La jeune militante Greta Thunberg a rappelé à l'ordre mardi l'élite économique et politique, rassemblée à Davos. Elle a estimé qu'«en pratique, rien n'a été fait» pour le climat, même après plusieurs mois de mobilisation massive des jeunes dans le monde.
Dans le cadre enneigé de la station de ski des Grisons, le réchauffement climatique domine cette année le Forum économique mondial (WEF), à l'heure où les entreprises rivalisent de promesses et les gouvernements de discours alarmistes.
Certes, «le climat et l'environnement sont un sujet d'actualité aujourd'hui», mais «en pratique, rien n'a été fait», «les émissions de CO2 n'ont pas diminué», a martelé la jeune Suédoise devant les grands patrons et responsables politiques réunis jusqu'à vendredi dans la douillette station de ski.
Ce n'est pourtant pas faute de recevoir l'attention médiatique, a-t-elle estimé, avec comme une pointe d'amertume. «Je ne peux pas me plaindre de ne pas être écoutée. On m'écoute tout le temps», a dit la militante, devenue égérie mondiale de la mobilisation des jeunes pour le climat.
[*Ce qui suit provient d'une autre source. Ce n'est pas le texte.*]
import Mathlib.NumberTheory.ModularForms.SlashActions
import Mathlib.NumberTheory.ModularForms.CongruenceSubgroups
import Mathlib.Analysis.Complex.Periodic
import Mathlib.Analysis.Complex.UpperHalfPlane.FunctionsBoundedAtInfty

/-!
# Route CapacityClassicality — auxiliary vocabulary for the glue `CongruenceToClassical`

Auxiliary (non-mathematical) vocabulary used by the prover files
`CapacityClassicalityCongruenceToClassical*.lean` (item stmt-Langlands-10367, the glue
`IntegralOverconvergentIsCongruence → EigenIntegralOverconvergentIsClassical`), whose content is
the classical "cusp-pole removal" argument: a weight-`k` form `G = F / Δ ^ m` on `Γ₁(M)` that is
holomorphic on `ℍ` and at `i∞` and satisfies the `T_ℓ`-functional equation
`∑_{j<ℓ} G ∣ [[1,j],[0,ℓ]] + ψ(ℓ) G ∣ [[ℓ,0],[0,1]] = a_ℓ G + const` is bounded at every cusp.

* `Egr c τ = exp (2π c · Im τ)` — growth comparison functions on `ℍ`;
* `axisPath y = i · max(y, 1)` — the imaginary axis, along which polynomial factors
  `(cτ + d)^(-k)` are harmless for every sign of `k`;
* `glOfInt μ` — an integer `2 × 2` matrix viewed in `GL(2, ℝ)` (junk value `1` if `det μ = 0`);
* `matU ℓ j = [[1, j], [0, ℓ]]`, `matV ℓ = [[ℓ, 0], [0, 1]]` and their images `βU ℓ j`, `βV ℓ` in
  `GL(2, ℝ)` — the `ℓ + 1` matrices of the Hecke correspondence at a prime `ℓ`;
together with their `simp` API (entries, determinants, Möbius action, slash action).
[folklore]
-/

set_option linter.dupNamespace false -- project-wide option (lakefile weak.linter.dupNamespace); `Summit.Langlands.Langlands` is the mandated namespace

noncomputable section

open Complex UpperHalfPlane Matrix Filter

open scoped MatrixGroups ModularForm Real

namespace Summit.Langlands.Langlands.Theorems.CapacityClassicality

local notation "𝕢" => Function.Periodic.qParam

/-! ## Growth comparison functions -/

/-- Exponential growth comparison function `Egr c τ = exp (2π c · Im τ)`. -/
def Egr (c : ℝ) (τ : ℍ) : ℝ := Real.exp (2 * π * c * τ.im)

/-- `Egr c τ` unfolds to `exp (2π c · Im τ)`. -/
lemma Egr_apply (c : ℝ) (τ : ℍ) : Egr c τ = Real.exp (2 * π * c * τ.im) := rfl

/-- `Egr c τ` is positive. -/
lemma Egr_pos (c : ℝ) (τ : ℍ) : 0 < Egr c τ := Real.exp_pos _

/-- Additivity of `Egr` in the exponent. -/
lemma Egr_add (a b : ℝ) (τ : ℍ) : Egr (a + b) τ = Egr a τ * Egr b τ := by
  simp only [Egr, ← Real.exp_add]
  ring_nf

/-- `Egr 0 = 1`. -/
@[simp] lemma Egr_zero (τ : ℍ) : Egr 0 τ = 1 := by simp [Egr]

/-- Monotonicity of `Egr` in the exponent. -/
lemma Egr_mono {a b : ℝ} (h : a ≤ b) (τ : ℍ) : Egr a τ ≤ Egr b τ := by
  unfold Egr
  have := τ.im_pos
  gcongr

/-- The norm of `Egr` is itself. -/
@[simp] lemma norm_Egr (c : ℝ) (τ : ℍ) : ‖Egr c τ‖ = Egr c τ :=
  Real.norm_of_nonneg (Egr_pos c τ).le

/-- The norm of the `q`-parameter in terms of `Egr`. -/
lemma norm_qParam_eq_Egr (h : ℝ) (τ : ℍ) : ‖𝕢 h τ‖ = Egr (-(1 / h)) τ := by
  rw [Function.Periodic.norm_qParam, Egr, UpperHalfPlane.coe_im]
  congr 1
  ring

/-- The norm of a power of the `q`-parameter in terms of `Egr`. -/
lemma norm_qParam_pow_eq_Egr (h : ℝ) (τ : ℍ) (n : ℕ) :
    ‖𝕢 h τ ^ n‖ = Egr (-(n / h)) τ := by
  rw [norm_pow, norm_qParam_eq_Egr, Egr, Egr, ← Real.exp_nat_mul]
  congr 1
  ring

/-- `Egr` composed with the action of an upper-triangular matrix of positive determinant. -/
lemma Egr_smul {g : GL (Fin 2) ℝ} (hg : g 1 0 = 0) (hdet : 0 < g.det.val) (c : ℝ) (τ : ℍ) :
    Egr c (g • τ) = Egr (c * (g 0 0 / g 1 1)) τ := by
  have h11 : g 1 1 ≠ 0 := by
    intro h
    have := Matrix.det_fin_two g.val
    simp only [hg, h, mul_zero, sub_zero] at this
    exact hdet.ne' (by simpa using this)
  unfold Egr
  congr 1
  rw [UpperHalfPlane.im_smul_eq_div_normSq, abs_of_pos hdet]
  have hd : g.det.val = g 0 0 * g 1 1 := by
    have := Matrix.det_fin_two g.val
    simpa [hg] using this
  rw [hd]
  simp only [denom, hg, Complex.ofReal_zero, zero_mul, zero_add, Complex.normSq_ofReal]
  field_simp

/-! ## The imaginary axis -/

/-- The point `i · max(y, 1)` of the upper half-plane. -/
def axisPath (y : ℝ) : ℍ := ⟨Complex.I * ((max y 1 : ℝ) : ℂ), by simp⟩

/-- The underlying complex number of `axisPath y` is `i · max(y, 1)`. -/
@[simp] lemma coe_axisPath (y : ℝ) : ((axisPath y : ℍ) : ℂ) = Complex.I * ((max y 1 : ℝ) : ℂ) :=
  rfl

/-- The imaginary part of `axisPath y` is `max(y, 1)`. -/
@[simp] lemma axisPath_im (y : ℝ) : (axisPath y).im = max y 1 := by
  rw [← UpperHalfPlane.coe_im, coe_axisPath]
  simp

/-- The real part of `axisPath y` vanishes. -/
@[simp] lemma axisPath_re (y : ℝ) : (axisPath y).re = 0 := by
  rw [← UpperHalfPlane.coe_re, coe_axisPath]
  simp

/-- The imaginary part of `axisPath y` is at least `1`. -/
lemma one_le_axisPath_im (y : ℝ) : 1 ≤ (axisPath y).im := by
  simp

/-- The imaginary axis tends to `i∞`. -/
lemma tendsto_axisPath : Tendsto axisPath atTop atImInfty := by
  rw [atImInfty, tendsto_comap_iff]
  have : UpperHalfPlane.im ∘ axisPath = fun y ↦ max y 1 := funext fun y ↦ by simp
  rw [this]
  exact tendsto_atTop_atTop.mpr fun b ↦ ⟨b, fun a ha ↦ le_trans ha (le_max_left _ _)⟩

/-- `Egr` along the imaginary axis. -/
lemma Egr_axisPath (c y : ℝ) : Egr c (axisPath y) = Real.exp (2 * π * c * max y 1) := by
  simp [Egr]

/-! ## Integer matrices as elements of `GL(2, ℝ)` -/

/-- An integer `2 × 2` matrix viewed in `GL(2, ℝ)` (the junk value `1` if its determinant
vanishes). -/
def glOfInt (μ : Matrix (Fin 2) (Fin 2) ℤ) : GL (Fin 2) ℝ :=
  if h : (μ.map (Int.cast : ℤ → ℝ)).det ≠ 0 then Matrix.GeneralLinearGroup.mkOfDetNeZero _ h
  else 1

/-- Casting to `ℝ` preserves the non-vanishing of the determinant. -/
lemma det_map_ne_zero {μ : Matrix (Fin 2) (Fin 2) ℤ} (h : μ.det ≠ 0) :
    (μ.map (Int.cast : ℤ → ℝ)).det ≠ 0 := by
  have : μ.map (Int.cast : ℤ → ℝ) = (Int.castRingHom ℝ).mapMatrix μ := rfl
  rw [this, ← RingHom.map_det]
  simpa using h

/-- The underlying real matrix of `glOfInt μ` is the cast of `μ`. -/
lemma glOfInt_val {μ : Matrix (Fin 2) (Fin 2) ℤ} (h : μ.det ≠ 0) :
    ((glOfInt μ : GL (Fin 2) ℝ) : Matrix (Fin 2) (Fin 2) ℝ) = μ.map (Int.cast : ℤ → ℝ) := by
  rw [glOfInt, dif_pos (det_map_ne_zero h)]
  rfl

/-- The entries of `glOfInt μ` are the casts of the entries of `μ`. -/
@[simp]
lemma glOfInt_apply {μ : Matrix (Fin 2) (Fin 2) ℤ} (h : μ.det ≠ 0) (i j : Fin 2) :
    (glOfInt μ) i j = (μ i j : ℝ) := by
  rw [glOfInt_val h]
  rfl

/-- The determinant of `glOfInt μ` is the cast of `det μ`. -/
lemma glOfInt_det {μ : Matrix (Fin 2) (Fin 2) ℤ} (h : μ.det ≠ 0) :
    ((glOfInt μ : GL (Fin 2) ℝ) : Matrix (Fin 2) (Fin 2) ℝ).det = (μ.det : ℝ) := by
  rw [Matrix.det_fin_two, Matrix.det_fin_two]
  simp [glOfInt_apply h]

/-- `glOfInt` is multiplicative (on matrices of nonzero determinant). -/
lemma glOfInt_mul {μ ν : Matrix (Fin 2) (Fin 2) ℤ} (hμ : μ.det ≠ 0) (hν : ν.det ≠ 0) :
    glOfInt (μ * ν) = glOfInt μ * glOfInt ν := by
  have hμν : (μ * ν).det ≠ 0 := by
    rw [Matrix.det_mul]; exact mul_ne_zero hμ hν
  ext i j
  simp [Matrix.mul_apply, Fin.sum_univ_two, glOfInt_apply hμ, glOfInt_apply hν, glOfInt_apply hμν]

/-- On `SL(2, ℤ)`, `glOfInt` is the standard map to `GL(2, ℝ)`. -/
@[simp] lemma glOfInt_coe (γ : SL(2, ℤ)) : glOfInt γ = (γ : GL (Fin 2) ℝ) := by
  ext i j
  simp

/-! ## The matrices `βU` and `βV` -/

/-- The integer matrix `[[1, j], [0, ℓ]]`. -/
def matU (ℓ : ℕ) (j : ℤ) : Matrix (Fin 2) (Fin 2) ℤ := !![1, j; 0, ℓ]

/-- The integer matrix `[[ℓ, 0], [0, 1]]`. -/
def matV (ℓ : ℕ) : Matrix (Fin 2) (Fin 2) ℤ := !![ℓ, 0; 0, 1]

/-- Entry `(0,0)` of `matU ℓ j` is `1`. -/
@[simp] lemma matU_apply_00 (ℓ : ℕ) (j : ℤ) : matU ℓ j 0 0 = 1 := rfl
/-- Entry `(0,1)` of `matU ℓ j` is `j`. -/
@[simp] lemma matU_apply_01 (ℓ : ℕ) (j : ℤ) : matU ℓ j 0 1 = j := rfl
/-- Entry `(1,0)` of `matU ℓ j` is `0`. -/
@[simp] lemma matU_apply_10 (ℓ : ℕ) (j : ℤ) : matU ℓ j 1 0 = 0 := rfl
/-- Entry `(1,1)` of `matU ℓ j` is `ℓ`. -/
@[simp] lemma matU_apply_11 (ℓ : ℕ) (j : ℤ) : matU ℓ j 1 1 = ℓ := rfl
/-- Entry `(0,0)` of `matV ℓ` is `ℓ`. -/
@[simp] lemma matV_apply_00 (ℓ : ℕ) : matV ℓ 0 0 = ℓ := rfl
/-- Entry `(0,1)` of `matV ℓ` is `0`. -/
@[simp] lemma matV_apply_01 (ℓ : ℕ) : matV ℓ 0 1 = 0 := rfl
/-- Entry `(1,0)` of `matV ℓ` is `0`. -/
@[simp] lemma matV_apply_10 (ℓ : ℕ) : matV ℓ 1 0 = 0 := rfl
/-- Entry `(1,1)` of `matV ℓ` is `1`. -/
@[simp] lemma matV_apply_11 (ℓ : ℕ) : matV ℓ 1 1 = 1 := rfl

/-- `det (matU ℓ j) = ℓ`. -/
@[simp] lemma det_matU (ℓ : ℕ) (j : ℤ) : (matU ℓ j).det = ℓ := by
  simp [matU, Matrix.det_fin_two_of]

/-- `det (matV ℓ) = ℓ`. -/
@[simp] lemma det_matV (ℓ : ℕ) : (matV ℓ).det = ℓ := by
  simp [matV, Matrix.det_fin_two_of]

/-- `βU ℓ j = [[1, j], [0, ℓ]]` in `GL(2, ℝ)`. -/
def βU (ℓ : ℕ) (j : ℤ) : GL (Fin 2) ℝ := glOfInt (matU ℓ j)

/-- `βV ℓ = [[ℓ, 0], [0, 1]]` in `GL(2, ℝ)`. -/
def βV (ℓ : ℕ) : GL (Fin 2) ℝ := glOfInt (matV ℓ)

/-- `βU` unfolds to `glOfInt (matU ℓ j)`. -/
lemma βU_def (ℓ : ℕ) (j : ℤ) : βU ℓ j = glOfInt (matU ℓ j) := rfl

/-- `βV` unfolds to `glOfInt (matV ℓ)`. -/
lemma βV_def (ℓ : ℕ) : βV ℓ = glOfInt (matV ℓ) := rfl

section beta

variable {ℓ : ℕ} [NeZero ℓ]

/-- `det (matU ℓ j) ≠ 0` for `ℓ ≠ 0`. -/
lemma det_matU_ne_zero (j : ℤ) : (matU ℓ j).det ≠ 0 := by
  simpa using NeZero.ne ℓ

variable (ℓ) in
/-- `det (matV ℓ) ≠ 0` for `ℓ ≠ 0`. -/
lemma det_matV_ne_zero : (matV ℓ).det ≠ 0 := by
  simpa using NeZero.ne ℓ

/-- Entry `(0,0)` of `βU ℓ j` is `1`. -/
@[simp] lemma βU_apply_00 (j : ℤ) : (βU ℓ j) 0 0 = 1 := by
  simp [βU, glOfInt_apply (det_matU_ne_zero j)]
/-- Entry `(0,1)` of `βU ℓ j` is `j`. -/
@[simp] lemma βU_apply_01 (j : ℤ) : (βU ℓ j) 0 1 = j := by
  simp [βU, glOfInt_apply (det_matU_ne_zero j)]
/-- Entry `(1,0)` of `βU ℓ j` is `0`. -/
@[simp] lemma βU_apply_10 (j : ℤ) : (βU ℓ j) 1 0 = 0 := by
  simp [βU, glOfInt_apply (det_matU_ne_zero j)]
/-- Entry `(1,1)` of `βU ℓ j` is `ℓ`. -/
@[simp] lemma βU_apply_11 (j : ℤ) : (βU ℓ j) 1 1 = ℓ := by
  simp [βU, glOfInt_apply (det_matU_ne_zero j)]
/-- Entry `(0,0)` of `βV ℓ` is `ℓ`. -/
@[simp] lemma βV_apply_00 : (βV ℓ) 0 0 = ℓ := by
  simp [βV, glOfInt_apply (det_matV_ne_zero ℓ)]
/-- Entry `(0,1)` of `βV ℓ` is `0`. -/
@[simp] lemma βV_apply_01 : (βV ℓ) 0 1 = 0 := by
  simp [βV, glOfInt_apply (det_matV_ne_zero ℓ)]
/-- Entry `(1,0)` of `βV ℓ` is `0`. -/
@[simp] lemma βV_apply_10 : (βV ℓ) 1 0 = 0 := by
  simp [βV, glOfInt_apply (det_matV_ne_zero ℓ)]
/-- Entry `(1,1)` of `βV ℓ` is `1`. -/
@[simp] lemma βV_apply_11 : (βV ℓ) 1 1 = 1 := by
  simp [βV, glOfInt_apply (det_matV_ne_zero ℓ)]

/-- `det (βU ℓ j) = ℓ`. -/
@[simp] lemma βU_det (j : ℤ) : (βU ℓ j).det.val = ℓ := by
  simp [Matrix.det_fin_two]

variable (ℓ) in
/-- `det (βV ℓ) = ℓ`. -/
@[simp] lemma βV_det : (βV ℓ).det.val = ℓ := by
  simp [Matrix.det_fin_two]

variable (ℓ) in
/-- `(ℓ : ℝ) > 0` for `ℓ ≠ 0`. -/
lemma ℓ_cast_pos : (0 : ℝ) < ℓ := by exact_mod_cast Nat.pos_of_ne_zero (NeZero.ne ℓ)

/-- `det (βU ℓ j) > 0`. -/
lemma βU_det_pos (j : ℤ) : 0 < (βU ℓ j).det.val := by
  rw [βU_det]; exact ℓ_cast_pos ℓ

variable (ℓ) in
/-- `det (βV ℓ) > 0`. -/
lemma βV_det_pos : 0 < (βV ℓ).det.val := by
  rw [βV_det]; exact ℓ_cast_pos ℓ

/-- The automorphy factor of `βU ℓ j` is the constant `ℓ`. -/
@[simp] lemma denom_βU (j : ℤ) (τ : ℍ) : denom (βU ℓ j) τ = ℓ := by
  simp [denom]

/-- The automorphy factor of `βV ℓ` is the constant `1`. -/
@[simp] lemma denom_βV (τ : ℍ) : denom (βV ℓ) τ = 1 := by
  simp [denom]

/-- The point `βU ℓ j • τ = (τ + j) / ℓ`. -/
lemma coe_βU_smul (j : ℤ) (τ : ℍ) : ((βU ℓ j • τ : ℍ) : ℂ) = ((τ : ℂ) + j) / ℓ := by
  rw [coe_smul_of_det_pos (βU_det_pos j)]
  simp [num, denom]

/-- The point `βV ℓ • τ = ℓ τ`. -/
lemma coe_βV_smul (τ : ℍ) : ((βV ℓ • τ : ℍ) : ℂ) = ℓ * (τ : ℂ) := by
  rw [coe_smul_of_det_pos (βV_det_pos ℓ)]
  simp [num, denom]

/-- `Im (βU ℓ j • τ) = Im τ / ℓ`. -/
lemma im_βU_smul (j : ℤ) (τ : ℍ) : (βU ℓ j • τ).im = τ.im / ℓ := by
  rw [← UpperHalfPlane.coe_im, coe_βU_smul]
  simp [Complex.div_natCast_im]

/-- `Im (βV ℓ • τ) = ℓ Im τ`. -/
lemma im_βV_smul (τ : ℍ) : (βV ℓ • τ).im = ℓ * τ.im := by
  rw [← UpperHalfPlane.coe_im, coe_βV_smul]
  simp

/-- Slash action of `βU`: `(f ∣[k] βU ℓ j) τ = f (βU ℓ j • τ) / ℓ`. -/
lemma slash_βU_apply (f : ℍ → ℂ) (k : ℤ) (j : ℤ) (τ : ℍ) :
    (f ∣[k] βU ℓ j) τ = f (βU ℓ j • τ) / ℓ := by
  rw [ModularForm.slash_apply, σ, if_pos (βU_det_pos j), βU_det, denom_βU]
  have hℓ' : (ℓ : ℂ) ≠ 0 := by exact_mod_cast NeZero.ne ℓ
  rw [abs_of_pos (ℓ_cast_pos ℓ), ContinuousAlgEquiv.refl_apply, Complex.ofReal_natCast,
    mul_assoc, ← zpow_add₀ hℓ', show k - 1 + -k = -1 by ring, _root_.zpow_neg_one, div_eq_mul_inv]

/-- Slash action of `βV`: `(f ∣[k] βV ℓ) τ = ℓ ^ (k - 1) * f (βV ℓ • τ)`. -/
lemma slash_βV_apply (f : ℍ → ℂ) (k : ℤ) (τ : ℍ) :
    (f ∣[k] βV ℓ) τ = (ℓ : ℂ) ^ (k - 1) * f (βV ℓ • τ) := by
  rw [ModularForm.slash_apply, σ, if_pos (βV_det_pos ℓ), βV_det, denom_βV]
  rw [abs_of_pos (ℓ_cast_pos ℓ), ContinuousAlgEquiv.refl_apply, Complex.ofReal_natCast,
    _root_.one_zpow, mul_one, mul_comm]

/-- The Möbius actions of `βU` and `βV` tend to `i∞` along `i∞`. -/
lemma tendsto_βU_smul (j : ℤ) : Tendsto (fun τ : ℍ ↦ βU ℓ j • τ) atImInfty atImInfty :=
  tendsto_smul_atImInfty (βU_apply_10 j)

variable (ℓ) in
/-- The Möbius action of `βV` tends to `i∞` along `i∞`. -/
lemma tendsto_βV_smul : Tendsto (fun τ : ℍ ↦ βV ℓ • τ) atImInfty atImInfty :=
  tendsto_smul_atImInfty βV_apply_10

/-- `Egr c (βU ℓ j • τ) = Egr (c / ℓ) τ`. -/
lemma Egr_βU_smul (c : ℝ) (j : ℤ) (τ : ℍ) : Egr c (βU ℓ j • τ) = Egr (c / ℓ) τ := by
  rw [Egr, Egr, im_βU_smul]
  ring_nf

/-- `Egr c (βV ℓ • τ) = Egr (c * ℓ) τ`. -/
lemma Egr_βV_smul (c : ℝ) (τ : ℍ) : Egr c (βV ℓ • τ) = Egr (c * ℓ) τ := by
  rw [Egr, Egr, im_βV_smul]
  ring_nf

end beta

/-- Transport of an integer matrix identity `μ = γ · matU ℓ j` to `GL(2, ℝ)`. -/
lemma glOfInt_eq_coe_mul_βU {ℓ : ℕ} [NeZero ℓ] {μ : Matrix (Fin 2) (Fin 2) ℤ} {γ : SL(2, ℤ)}
    {j : ℤ} (h : μ = (γ : Matrix (Fin 2) (Fin 2) ℤ) * matU ℓ j) :
    glOfInt μ = (γ : GL (Fin 2) ℝ) * βU ℓ j := by
  rw [h, glOfInt_mul (by simp) (det_matU_ne_zero j), glOfInt_coe, βU_def]

/-- Transport of an integer matrix identity `μ = γ · matV ℓ` to `GL(2, ℝ)`. -/
lemma glOfInt_eq_coe_mul_βV {ℓ : ℕ} [NeZero ℓ] {μ : Matrix (Fin 2) (Fin 2) ℤ} {γ : SL(2, ℤ)}
    (h : μ = (γ : Matrix (Fin 2) (Fin 2) ℤ) * matV ℓ) :
    glOfInt μ = (γ : GL (Fin 2) ℝ) * βV ℓ := by
  rw [h, glOfInt_mul (by simp) (det_matV_ne_zero ℓ), glOfInt_coe, βV_def]

/-- `βU ℓ j · γ = glOfInt (matU ℓ j · γ)` for `γ ∈ SL(2, ℤ)`. -/
lemma βU_mul_coe {ℓ : ℕ} [NeZero ℓ] (j : ℤ) (γ : SL(2, ℤ)) :
    βU ℓ j * (γ : GL (Fin 2) ℝ) = glOfInt (matU ℓ j * (γ : Matrix (Fin 2) (Fin 2) ℤ)) := by
  rw [glOfInt_mul (det_matU_ne_zero j) (by simp), glOfInt_coe, βU_def]

/-- `βV ℓ · γ = glOfInt (matV ℓ · γ)` for `γ ∈ SL(2, ℤ)`. -/
lemma βV_mul_coe {ℓ : ℕ} [NeZero ℓ] (γ : SL(2, ℤ)) :
    βV ℓ * (γ : GL (Fin 2) ℝ) = glOfInt (matV ℓ * (γ : Matrix (Fin 2) (Fin 2) ℤ)) := by
  rw [glOfInt_mul (det_matV_ne_zero ℓ) (by simp), glOfInt_coe, βV_def]

end Summit.Langlands.Langlands.Theorems.CapacityClassicality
Prédictions «d'apocalypse»
«Nous devons rejeter les éternels prophètes de malheur et leurs prédictions d'apocalypse», lui a rétorqué Donald Trump lors de son discours. Devant le président américain ouvertement climato-sceptique, un auditoire de grands patrons et de responsables politiques mais aussi la jeune militante suédoise, invitée pour la seconde année consécutive à Davos.
Greta Thunberg a d'ailleurs ouvert peu après, dans l'après-midi, une session au titre sans équivoque: «Eviter l'apocalypse climatique».
Reprenant les expressions qui avaient impressionné Davos l'an dernier, elle a déclaré: «Notre maison brûle toujours. Votre inaction alimente les flammes heure par heure. Nous vous disons à nouveau qu'il faut paniquer, et agir pour l'amour de vos enfants.»
Plus concrètement, Greta Thunberg a appelé à «cesser immédiatement tous les investissements dans l'exploration et l'extraction d'énergies fossiles», «cesser immédiatement toutes les subventions aux énergies fossiles», «pas en 2050, pas en 2030 ou même en 2021», mais «maintenant».
Reste à savoir quel impact concret ces mises en garde auront. Dans une récente enquête du cabinet PwC auprès de presque 1600 patrons, le changement climatique ne figurait même pas parmi les 10 principales menaces pour l'économie mondiale pour 2020, n'apparaissant qu'en 11e position.
Les ONG sceptiques
Et les ONG présentes à Davos se gardent de tout triomphalisme. «Il y a une énorme progression de la prise de conscience au niveau des grands patrons, mais le défi est de la traduire aux échelons inférieurs, au sein de groupes gigantesques» aux chaînes de production complexes, insiste auprès de l'AFP Marco Lambertini, secrétaire général de l'organisation environnementale WWF.
Selon un rapport de Greenpeace publié mardi, dix banques régulièrement présentes à Davos ont à elles seules financé entre 2015 et 2018 le secteur des énergies fossiles à hauteur de 1000 milliards de dollars (967 milliards de francs).
Le Forum lui-même a été parfois taxé d'hypocrisie climatique en raison du ballet de jets, hélicoptères et limousines qu'il occasionne. Cette année, il tente de montrer l'exemple en bannissant les ustensiles à usage unique, en montant des buffets sans viande, en compensant les émissions carbone ou en prodiguant des conseils sur le carburant utilisé pour les avions privés.
Les messages «ne s'imposent plus»
Pour le politologue américain Ian Bremmer, «dans le contexte de tous les autres problèmes mondiaux, (le climat) est celui qui attire l'attention et suscite une action authentique de certains grands acteurs». Mais M. Bremmer, président du centre de recherches Eurasia Group, reste très sceptique sur la capacité des puissants rassemblés à Davos à obtenir des avancées concrètes.
«Cela fait 50 ans (que Davos existe) et depuis 50 ans les messages qui en sont sortis ont gagné. Mais ces messages ne s'imposent plus. Plus du tout. C'est en partie à cause de la Chine et de son approche compétitive, et en partie parce que le capitalisme et la démocratie libérale perdent leur légitimité. Et ces deux sujets ne seront pas abordés ici», dit-il à l'AFP.